Tribunal Administratif de Rennes — Décision N° TA35-2507826

vendredi 20 mars 2026

JuridictionTribunal Administratif de Rennes
SectionTribunal Administratif de Rennes
N° DossierTA35-2507826
TypeDécision
RecoursExcès de pouvoir
Formation4ème Chambre
Avocat requérantSELARL SMETH

Résumé IA

Le Tribunal Administratif de Rennes a été saisi d'un recours pour excès de pouvoir contre un arrêté préfectoral de refus de titre de séjour et d'éloignement. Le litige a été privé d'objet car le préfet a abrogé l'arrêté attaqué avant le jugement, ce qui entraîne la disparition rétroactive de l'acte.

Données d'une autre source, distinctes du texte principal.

import Summits.QuantumFields.BalabanUV.T4Continuum.Support.NE7SliceTheorem
import Summits.QuantumFields.BalabanUV.T4Continuum.Support.NE3TopRadiusLetters
import Summits.QuantumFields.BalabanUV.T4Continuum.Support.NE3ClassRadiusFamily
import HarnessLib

/-!
# NE7SliceRepresentative — THE SLICE REPRESENTATIVE OF A PAIR IN THE END's CURRENCIES, ONE SMALLNESS HYPOTHESIS (memo ROAD-G102 §3 «what F4e still needs»): at dimension `d+1 ≥ 2`,
# `L ≥ 2`, radius `x = ε∕M²` (`M = L^{k+1}`) for both configurations and a near-representative `‖W(b)⁻¹U′^{u₀}(b) − 1‖ ≤ b̂·M·(ε∕M²)` (gen 94's `10³⁴`), there are k-FREE
# `ε₂ > 0` and `C_S > 0` (functions of `d, L, card n, b̂`) such that `0 < ε ≤ ε₂` alone gives the slice representative `u⋆` of `NE7SliceTheorem.slice_theorem_curved` with
# `M·‖X⋆‖ ≤ C_S·ε`, `‖h⋆‖ ≤ C_S·ε`, `X⋆ − rightInvW(φ⋆) ∈ 𝒯_E(W)` (the `hslice` binder), together with the tower-class facts `LevelSmall (d+1) L k x`, `LevelSmall (d+1) L (k+1) x`,
# `cruxC·ε < 1`, `curvSum ≤ 2L∕3` and the line `4(3+12(d+1))²·C_S·ε ≤ ρ₀²` that the direct-letter bricks (`NE7SliceCoarseDatumLetter`) consume — every regime line of the slice
# theorem (θ_P, curvSum, cruxC, the τ-regime, the ceilings `e_E, c_E, δ₀, S`) DISCHARGED by `ε ≤ ε₂`

Cell `pub-balaban`, rung (B)+1 sub-cell t4, lineage `b2b-balaban-t4-ne7-p1`, generation 102 (CRUX PROVER NE7 #1 = OWNER of BINDER row NE7).  Memo `t4/b2b-balaban-t4-ne7-p1-g102/ROAD-G102.md` §3.
By NAME: `NE7SliceTheorem.slice_theorem_curved`; row NE3's radius letters `NE3ClassRadiusFamily.levelSmall_of_small`, `NE3TopRadiusLetters.loopRad_iterate_le_of_levelSmall`,
`NE3LinearisedAverageSup.curvSum_le_of_levelSmall`.
WHAT ([folklore]; 0 def, 0 sorry).  §1 `mul_le_of_le_mul` (the one-line budget pattern), `levelSmall_pair`, `thetaP_line`, `curvSum_line` (the three class lines from `ε` small).
§2 **`slice_representative`** (statement displayed).
HONEST FRAMING (page 1): real-number bookkeeping over landed theorems; the constants are existential and k-free; nothing of Bałaban's asserted; NOT `hdecomp♭` (the direct letters (S2) are NOT
here), NOT NE7; spine 0∕9; finite T⁴ rung (B)+1 — NOT infinite volume, NOT mass gap, NOT BetaPertH, NOT Clay.  Continuum YM on T⁴ ⇐ BetaPertH ∧ nine spine estimates (0/9 proved); BetaPertH ⇐
(D1) ∧ (D4) ∧ CAP+tail; G-an2-4 gates asym, D1 and NE2/3/4.
-/

set_option autoImplicit false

En conséquence, le tribunal n'a pas eu à statuer sur le fond de la requête.

Texte intégral

Vu la procédure suivante :

Par une requête et un mémoire enregistrés les 21 novembre et 23 décembre 2025 et le 18 février 2026, Mme B... A..., représentée par Me Smeth, demande au tribunal :

d’annuler l’arrêté du 24 juillet 2025 par lequel le préfet du Finistère a refusé de faire droit à sa demande de titre de séjour, lui a fait obligation de quitter le territoire français dans un délai de trente jours, a fixé le pays de destination en cas d’exécution forcée de cette mesure d’éloignement et a pris à son encontre une interdiction de retour sur le territoire français pour une durée d’un an ;

d’enjoindre au préfet des Yvelines de lui délivrer une carte de séjour temporaire portant la mention « passeport talent – salarié qualifié » sous astreinte de cinquante euros par jour de retard à compter du jugement à intervenir ou, subsidiairement, de procéder au réexamen de sa situation et de lui délivrer une autorisation provisoire de séjour lui permettant de travailler, sous la même condition d’astreinte et, en tout état de cause, d’enjoindre au préfet du Finistère de procéder à l’effacement de son signalement dans le système d’information Schengen ;

de mettre à la charge de l’État la somme de 1 800 euros en application de l’article L. 761-1 du code de justice administrative.

Elle soutient que :
- sa requête est recevable dès lors que l’arrêté en cause a été notifié irrégulièrement à son ancienne adresse ;
- le préfet du Finistère était incompétent territorialement pour prendre à son égard un refus de titre de séjour, dès lors qu’à la suite de son installation dans les Yvelines, elle s’est adressée à la préfecture de ce département pour l’examen de sa demande de titre de séjour et qu’elle s’est vu délivrer un récépissé de demande de titre de séjour : l’administration avait donc connaissance de sa nouvelle adresse ;
- le refus de titre de séjour a été pris sans qu’il soit procédé à un examen sérieux de sa situation ;
- le refus de titre de séjour est entaché d’erreur manifeste d’appréciation au regard de l’article L. 421-9 du code de l’entrée et du séjour des étrangers et du droit d’asile, et méconnaît l’article 8 de la convention européenne de sauvegarde des droits de l’homme et des libertés fondamentales ;
- l’obligation de quitter le territoire français qui lui est faite est illégale par voie de conséquence de l’illégalité du refus de titre de séjour ;
- la décision fixant le pays de destination, qui est insuffisamment motivée, est illégale par voie de conséquence de l’illégalité de la mesure d’éloignement ;
- l’interdiction de retour sur le territoire français, qui est insuffisamment motivée, est illégale par voie de conséquence de l’illégalité de la mesure d’éloignement et méconnaît les articles L. 612-8 et L. 612-10 du code de l’entrée et du séjour des étrangers et du droit d’asile.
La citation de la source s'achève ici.